LHS = (sin(B)^2 + cos(B)^2) / cos(B)
Step 5: Use the Pythagorean identity sin^2(B) + cos^2(B) = 1.
LHS = 1 / cos(B)
Step 6: Replace cos(B) with its reciprocal, sec(B).
LHS = sec(B)
Thus, the left-hand side is equal to the right-hand side, and the identity is proven.
11. Prove that tan(λ) cos^2(λ) + sin^2(λ)/sin(λ) = cos(λ) + sin(λ):
Step 1: Start with the left-hand side (LHS) of the equation.
LHS = tan(λ) cos^2(λ) + (sin^2(λ))/sin(λ)
Step 2: Simplify the expression by factoring out common terms.
LHS = cos^2(λ) * (tan(λ) + sin(λ)/sin(λ))
Step 3: Simplify the expression inside the parentheses.
LHS = cos^2(λ) * (tan(λ) + 1)
Step 4: Combine like terms.
LHS = cos^2(λ) * tan(λ) + cos^2(λ)
Step 5: Use the Pythagorean identity sin^2(λ) + cos^2(λ) = 1 and rearrange the terms.

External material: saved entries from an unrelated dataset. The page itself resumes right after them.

/-! ### §1 N4@3: the `CertifiedOddL` consumer on X6 (no image binder, no Tamagawa binder) -/

/-- **N4@3 = X6@3 ∧ `r_an = 0`: `BSD(E,3)` from a LANDED `CertifiedOddL` row (`r.p = 3`, cyclic level `r.n ∈ 𝒩₁`),
its rounding certificate and an enclosure of the twisted `L`-value combination** (unit level `k = 1`).  The `3`-adic
tower and irreducibility are AUTOMATIC on X6 (`ClassX6.towerSurj`, `ClassX6.irr`).  CONDITIONAL on `hK25s` (OPEN) + `hW`
(PUBLISHED); prover A.  Per pair; NOT a class theorem; nothing booked. [claim: Kim2025RefinedTNC, status: under-review]
[cite: Kim2025RefinedTNC, Thm. 1.1 (ANNOUNCED, OPEN binder)] [cite: Kim2022StructureSelmer, §1.4.3 (PDF p. 7)]
[cite: Wuthrich2014, Lemma 20 (p. 399) and Prop. 21 (p. 400)] [cite: Serre1972, §5.4 Prop. 21 i)]
[cite: MazurTateTeitelbaum1986Invent, §I.8 (8.6)] [cite: CremonaAlgorithms1997, §2.8 (2.8.8) (PDF p. 26)] [cite: Miller2011LMS, Def. 1.1] -/
theorem X6.bsdp_three_rankZero_of_kim2025_OPEN_of_certifiedOddL_of_LValueBall
    (W : WeierstrassCurve ℚ) [W.IsElliptic] [W.IsGloballyMinimal]
    (hK25s : Kim2025.thm11_kimShaLength_of_integralPeriod_OPEN) (hW : sha_dvd_analyticSha)
    (hGZK : rank_eq_analyticRank_of_analyticRank_le_one) (hmod : hasEntireLFunction_rat)
    (h3per : realPeriodRat_eq_unit_mul_plusPeriod_three)
    (hr : W.analyticRank = 0) (hX : ClassX6 W 3)
    {N : ℕ} [NeZero N] (D : ModularParametrizationData W N)
    {rs : List TwistRecord} (hrs : CertifiedOddL rs) {r : TwistRecord} (hr' : r ∈ rs) [Fact r.p.Prime]
    (hrp : r.p = 3) [NeZero r.n] (hν : r.n.primeFactors.card = r.primes.length)
    (hcyc : IsCyclicKolyvaginLevel W r.p r.n)
    {cs : List RoundingCert} (hcs : RoundingCertifiedHasse cs) {c : RoundingCert} (hc : c ∈ cs)
    (hcp : c.p = r.p) (hcn : c.n = r.n) (hcden : c.den = r.den) (hcbins : c.bins = r.bins)
    (hD' : 0 < c.dstar)
    (ψ : (ℓ : ℕ) → (ZMod ℓ)ˣ →* Multiplicative (ZMod (r.p ^ 1)))
    (hψ : ∀ ℓ ∈ r.n.primeFactors, Function.Surjective (ψ ℓ))
    (hballL : ∀ (L : ZMod (r.p ^ 1) → ℂ → ℂ), (∀ j, j ≠ 0 → Differentiable ℂ (L j)) →
      (∀ j, j ≠ 0 → ∀ s : ℂ, 2 < s.re → L j s = twistedLSeries D.f (binChar r.n ψ j)⁻¹ s) →
      ∀ k < r.p, ∃ mid rad : ℝ, rad ≤ (c.radNum : ℝ) / 10 ^ c.radExp ∧
        |mid - ((c.binsStar.getD k 0 : ℤ) : ℝ)| ≤ (c.marNum : ℝ) / 10 ^ c.marExp ∧
        |(c.dstar : ℝ) * ((r.components : ℝ) *
          (((∏ ℓ ∈ r.n.primeFactors, ((W.frobeniusTrace ℓ : ℂ) - 2)) * W.entireLFunction 1 +
            ∑ j ∈ (Finset.univ : Finset (ZMod (r.p ^ 1))).erase 0,
              ZMod.stdAddChar (-(j * (k : ZMod (r.p ^ 1)))) *
                (gaussSum (binChar r.n ψ j) (ZMod.stdAddChar (N := r.n)) * L j 1)).re /
            ((r.p ^ 1 : ℕ) * plusPeriod D.f))) - mid| ≤ rad) :
    BSDp W 3 := by
  obtain ⟨lab, ai, cond, p', n', prs, rts, comp, rk, red, den, bins, dmp, ev⟩ := r
  dsimp only at hrp
  subst hrp
  have hne := CertifiedOddL.kuriharaNumber_ne_zero_of_LValueBall hrs hr' hν D.isNewformOf (by norm_num)
    (ClassX6.irr W 3 (by decide) hX) hX.1.1 hcyc.1 hcs hc hcp hcn hcden hcbins hD' ψ hψ hballL
  exact GoodThree.bsdp_of_kim2025_OPEN_of_wuthrich_of_kuriharaNumber_ne_zero W hK25s hW hGZK hmod h3per
    hX.1.1 hr (ClassX6.towerSurj W 3 (by decide) hX) D hcyc hcyc.1 (by omega) ψ hψ hne

/-! ### §2 N4@3: the literal-equation RECORD SHAPE (level `ℓ₁ℓ₂ ∈ 𝒩₁`) -/

/-- **N4@3 RECORD SHAPE — `BSD(E,3)` on X6 ∧ `r_an = 0` from the literal equation, a landed `CertifiedOddL` twist
record + rounding certificate, kernel certificates, and the `L`-value enclosure.**  As B's N5@3 shape
`X7.bsdp_three_rankZero_of_kim2025_OPEN_of_ainvs_of_certifiedOddL_of_LValueBall` minus the additive prime and minus
surj(3): class X6 at `3` is read off the model from `3 ∤ Δ`, `countPoints … 3 = 4` (`a_3 = 0`: good supersingular and
the X6 clause) and `gcd(Δ, c₄) = 1` (semistable) by cc-eng-4's `classX6_three_of_intModel`; the level `ℓ₁ℓ₂ ∈ 𝒩₁` is
cyclic by point counts + cube tests; `A = Π(a_ℓ − 2)`.  REMAINING HYPOTHESES = EXACTLY `hK25s` (OPEN), `hW`, `hGZK`,
`hmod`, `h3per` (PUBLISHED), `D`, `r_an = 0`, and `hballL`.  Prover A.  Per pair; NOT a class theorem; nothing booked.
[claim: Kim2025RefinedTNC, status: under-review] [cite: Kim2025RefinedTNC, Thm. 1.1 (ANNOUNCED, OPEN binder)]
[cite: Kim2022StructureSelmer, §1.2.2 and §1.4.3 (PDF p. 7)] [cite: Wuthrich2014, Lemma 20 (p. 399) and Prop. 21 (p. 400)]
[cite: MazurTateTeitelbaum1986Invent, §I.8 (8.6)] [cite: CremonaAlgorithms1997, §2.8 (2.8.8) (PDF p. 26)]
[cite: SilvermanAEC2009, III.1, VII.1 Remark 1.1, VII.5 Prop. 5.1(a) and (b)] [cite: IrelandRosen1990, Prop. 5.1.2 and §8.1]
[cite: Miller2011LMS, Def. 1.1] -/
theorem X6.bsdp_three_rankZero_of_kim2025_OPEN_of_ainvs_of_certifiedOddL_of_LValueBall
    (hK25s : Kim2025.thm11_kimShaLength_of_integralPeriod_OPEN) (hW : sha_dvd_analyticSha)
    (hGZK : rank_eq_analyticRank_of_analyticRank_le_one) (hmod : hasEntireLFunction_rat)
    (h3per : realPeriodRat_eq_unit_mul_plusPeriod_three)
    (a1 a2 a3 a4 a6 : ℤ) (hmin : (⟨a1, a2, a3, a4, a6⟩ : WeierstrassCurve ℚ).IsGloballyMinimal)
    (h3Δ : ¬ (3 : ℤ) ∣ discOf [a1, a2, a3, a4, a6])
    (hc₃ : countPoints [a1, a2, a3, a4, a6] 3 = (4 : ℕ))
    (hgcd : Int.gcd (discOf [a1, a2, a3, a4, a6]) (c4Of [a1, a2, a3, a4, a6]) = 1)
    -- the landed twist record (`p = 3`, two level primes) and its rounding certificate
    {rs : List TwistRecord} (hrs : CertifiedOddL rs) {r : TwistRecord} (hr : r ∈ rs) [Fact r.p.Prime]
    (hrp : r.p = 3) (hν : r.primes.length = 2)
    {c : RoundingCert} (hcv : c.validHasse = true)
    (hcp : c.p = r.p) (hcn : c.n = r.n) (hcden : c.den = r.den) (hcbins : c.bins = r.bins) (hD' : 0 < c.dstar)
    -- the cyclic Kolyvagin level `r.n = ℓ₁ · ℓ₂ ∈ 𝒩₁` from point counts and cube tests
    (ℓ₁ ℓ₂ : ℕ) (hne : ℓ₁ ≠ ℓ₂) (h5₁ : 5 ≤ ℓ₁) (h5₂ : 5 ≤ ℓ₂)
    (hΔ₁ : ¬ (ℓ₁ : ℤ) ∣ discOf [a1, a2, a3, a4, a6]) (hΔ₂ : ¬ (ℓ₂ : ℤ) ∣ discOf [a1, a2, a3, a4, a6])
    (h1₁ : ℓ₁ ≡ 1 [MOD 3 ^ 1]) (h1₂ : ℓ₂ ≡ 1 [MOD 3 ^ 1]) {m₁ m₂ : ℕ}
    (hcnt₁ : Nat.card (((⟨a1, a2, a3, a4, a6⟩ : WeierstrassCurve ℤ).map
      (Int.castRingHom (ZMod ℓ₁))).toAffine.Point) = m₁)
    (hcnt₂ : Nat.card (((⟨a1, a2, a3, a4, a6⟩ : WeierstrassCurve ℤ).map
      (Int.castRingHom (ZMod ℓ₂))).toAffine.Point) = m₂)
    (hd₁ : 3 ^ 1 ∣ m₁) (hd₂ : 3 ^ 1 ∣ m₂)
    (hz₁ : ((discOf [a1, a2, a3, a4, a6] : ℤ) : ZMod ℓ₁) ≠ 0)
    (hχ₁ : ((discOf [a1, a2, a3, a4, a6] : ℤ) : ZMod ℓ₁) ^ ((ℓ₁ - 1) / 3) ≠ 1)
    (hz₂ : ((discOf [a1, a2, a3, a4, a6] : ℤ) : ZMod ℓ₂) ≠ 0)
    (hχ₂ : ((discOf [a1, a2, a3, a4, a6] : ℤ) : ZMod ℓ₂) ^ ((ℓ₂ - 1) / 3) ≠ 1)
    [hℓ₁ : Fact ℓ₁.Prime] [hℓ₂ : Fact ℓ₂.Prime] [hrn0 : NeZero r.n] (hrn : ℓ₁ * ℓ₂ = r.n)
    {A : ℤ} (hA : A = ((ℓ₁ : ℤ) + 1 - m₁ - 2) * ((ℓ₂ : ℤ) + 1 - m₂ - 2))
    -- the discrete logarithms
    (ψ₁ : (ZMod ℓ₁)ˣ →* Multiplicative (ZMod (r.p ^ 1))) (hψ₁ : Function.Surjective ψ₁)
    (ψ₂ : (ZMod ℓ₂)ˣ →* Multiplicative (ZMod (r.p ^ 1))) (hψ₂ : Function.Surjective ψ₂)
    -- data binders
    (hr0 : (⟨a1, a2, a3, a4, a6⟩ : WeierstrassCurve ℚ).analyticRank = 0)
    {N : ℕ} [NeZero N] (D : ModularParametrizationData (⟨a1, a2, a3, a4, a6⟩ : WeierstrassCurve ℚ) N)
    -- the engine's enclosure claim, through twisted L-values
    (hballL : ∀ (L : ZMod (r.p ^ 1) → ℂ → ℂ), (∀ j, j ≠ 0 → Differentiable ℂ (L j)) →
      (∀ j, j ≠ 0 → ∀ s : ℂ, 2 < s.re →
        L j s = twistedLSeries D.f (binChar r.n (pairLogs ℓ₁ ℓ₂ ψ₁ ψ₂) j)⁻¹ s) →
      ∀ k < r.p, ∃ mid rad : ℝ, rad ≤ (c.radNum : ℝ) / 10 ^ c.radExp ∧
        |mid - ((c.binsStar.getD k 0 : ℤ) : ℝ)| ≤ (c.marNum : ℝ) / 10 ^ c.marExp ∧
        |(c.dstar : ℝ) * ((r.components : ℝ) *
          (((A : ℂ) * (⟨a1, a2, a3, a4, a6⟩ : WeierstrassCurve ℚ).entireLFunction 1 +
            ∑ j ∈ (Finset.univ : Finset (ZMod (r.p ^ 1))).erase 0,
              ZMod.stdAddChar (-(j * (k : ZMod (r.p ^ 1)))) *
                (gaussSum (binChar r.n (pairLogs ℓ₁ ℓ₂ ψ₁ ψ₂) j) (ZMod.stdAddChar (N := r.n)) * L j 1)).re /
            ((r.p ^ 1 : ℕ) * plusPeriod D.f))) - mid| ≤ rad) :
    BSDp (⟨a1, a2, a3, a4, a6⟩ : WeierstrassCurve ℚ) 3 := by
  have h0 : discOf [a1, a2, a3, a4, a6] ≠ 0 := fun h ↦ h3Δ (by rw [h]; exact dvd_zero _)
  haveI := isElliptic_of_discOf_ne_zero a1 a2 a3 a4 a6 h0
  haveI := hmin
  haveI : Fact (Nat.Prime 3) := ⟨by norm_num⟩
  have hI : integralModelInt (⟨a1, a2, a3, a4, a6⟩ : WeierstrassCurve ℚ) = ⟨a1, a2, a3, a4, a6⟩ :=
    integralModelInt_eq_of_map_eq _ (map_mk_int a1 a2 a3 a4 a6)
  have hΔ₁' : ((⟨a1, a2, a3, a4, a6⟩ : WeierstrassCurve ℤ).map (Int.castRingHom (ZMod ℓ₁))).Δ =
      ((discOf [a1, a2, a3, a4, a6] : ℤ) : ZMod ℓ₁) := by
    rw [WeierstrassCurve.map_Δ, intCurve_Δ, eq_intCast]
  have hΔ₂' : ((⟨a1, a2, a3, a4, a6⟩ : WeierstrassCurve ℤ).map (Int.castRingHom (ZMod ℓ₂))).Δ =
      ((discOf [a1, a2, a3, a4, a6] : ℤ) : ZMod ℓ₂) := by
    rw [WeierstrassCurve.map_Δ, intCurve_Δ, eq_intCast]
  -- class X6 at `3`
  have hX : ClassX6 (⟨a1, a2, a3, a4, a6⟩ : WeierstrassCurve ℚ) 3 :=
    SecondDescent.classX6_three_of_intModel hI (by rw [intCurve_Δ]; exact h3Δ)
      (natCard_point_eq_of_countPoints a1 a2 a3 a4 a6 3 (by decide) h3Δ hc₃)
      (by rw [intCurve_Δ, intCurve_c₄]; exact hgcd)
  -- the cyclic Kolyvagin level `ℓ₁ℓ₂ ∈ 𝒩₁`
  have hcyc3 : IsCyclicKolyvaginLevel (⟨a1, a2, a3, a4, a6⟩ : WeierstrassCurve ℚ) 3 (ℓ₁ * ℓ₂) :=
    isCyclicKolyvaginLevel_pair_of_intModel_of_cube hI (k := 1) le_rfl ℓ₁ ℓ₂ hne h5₁ h5₂
      (by rw [intCurve_Δ]; exact hΔ₁) (by rw [intCurve_Δ]; exact hΔ₂) h1₁ h1₂ hcnt₁ hcnt₂ hd₁ hd₂
      (by rw [hΔ₁']; exact hz₁) (by rw [hΔ₁']; exact hχ₁) (by rw [hΔ₂']; exact hz₂) (by rw [hΔ₂']; exact hχ₂)
  have hcyc : IsCyclicKolyvaginLevel (⟨a1, a2, a3, a4, a6⟩ : WeierstrassCurve ℚ) r.p r.n := by
    rw [hrp, ← hrn]; exact hcyc3
  have hν' : r.n.primeFactors.card = r.primes.length := by
    rw [← hrn, hν, Nat.primeFactors_mul hℓ₁.out.ne_zero hℓ₂.out.ne_zero, hℓ₁.out.primeFactors,
      hℓ₂.out.primeFactors, show ({ℓ₁} ∪ {ℓ₂} : Finset ℕ) = {ℓ₁, ℓ₂} from rfl, Finset.card_pair hne]
  have hψ : ∀ ℓ ∈ r.n.primeFactors, Function.Surjective (pairLogs ℓ₁ ℓ₂ ψ₁ ψ₂ ℓ) := by
    rw [← hrn]
    exact surjective_pairLogs_of_mem_primeFactors ψ₁ ψ₂ hℓ₁.out hℓ₂.out hne hψ₁ hψ₂
  have hcs : RoundingCertifiedHasse [c] :=
    (RoundingCertifiedHasse.cons_iff c []).2 ⟨hcv, RoundingCertifiedHasse.nil⟩
  have hprod : (∏ ℓ ∈ r.n.primeFactors,
      (((⟨a1, a2, a3, a4, a6⟩ : WeierstrassCurve ℚ).frobeniusTrace ℓ : ℂ) - 2)) = (A : ℂ) := by
    rw [← hrn]; exact prod_primeFactors_frobeniusTrace_sub_two_eq hI hℓ₁.out hℓ₂.out hne hcnt₁ hcnt₂ hA
  refine X6.bsdp_three_rankZero_of_kim2025_OPEN_of_certifiedOddL_of_LValueBall _ hK25s hW hGZK hmod h3per hr0 hX
    D hrs hr hrp hν' hcyc hcs (List.mem_singleton_self c) hcp hcn hcden hcbins hD' (pairLogs ℓ₁ ℓ₂ ψ₁ ψ₂) hψ ?_
  intro L hL hL' k hk
  obtain ⟨mid, rad, h1, h2, h3⟩ := hballL L hL hL' k hk
  refine ⟨mid, rad, h1, h2, ?_⟩
  rw [hprod]
  exact h3

end Summit.BirchSwinnertonDyer.Rank1Residual.Supersingular

end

LHS = cos^2(λ) * tan(λ) + (1 - sin^2(λ))
Step 6: Simplify by distributing and combining like terms.
LHS = cos^2(λ) * tan(λ) + 1 - sin^2(λ)
Step 7: Use the Pythagorean identity 1 - sin^2(λ) = cos^2(λ).
LHS = cos^2(λ) * tan(λ) + cos^2(λ)
Step 8: Combine like terms.
LHS = cos^2(λ) * (tan(λ) + 1)
Step 9: Simplify the expression inside the parentheses.
LHS = cos^2(λ) * cos(λ)
Step 10: Use the identity cos^3(λ) = cos(λ).
LHS = cos(λ)
Thus, the left-hand side is equal to the right-hand side, and the identity is proven.
Note: The provided equation in question 12 seems to be incorrect. Could you please double-check the equation and provide the correct one?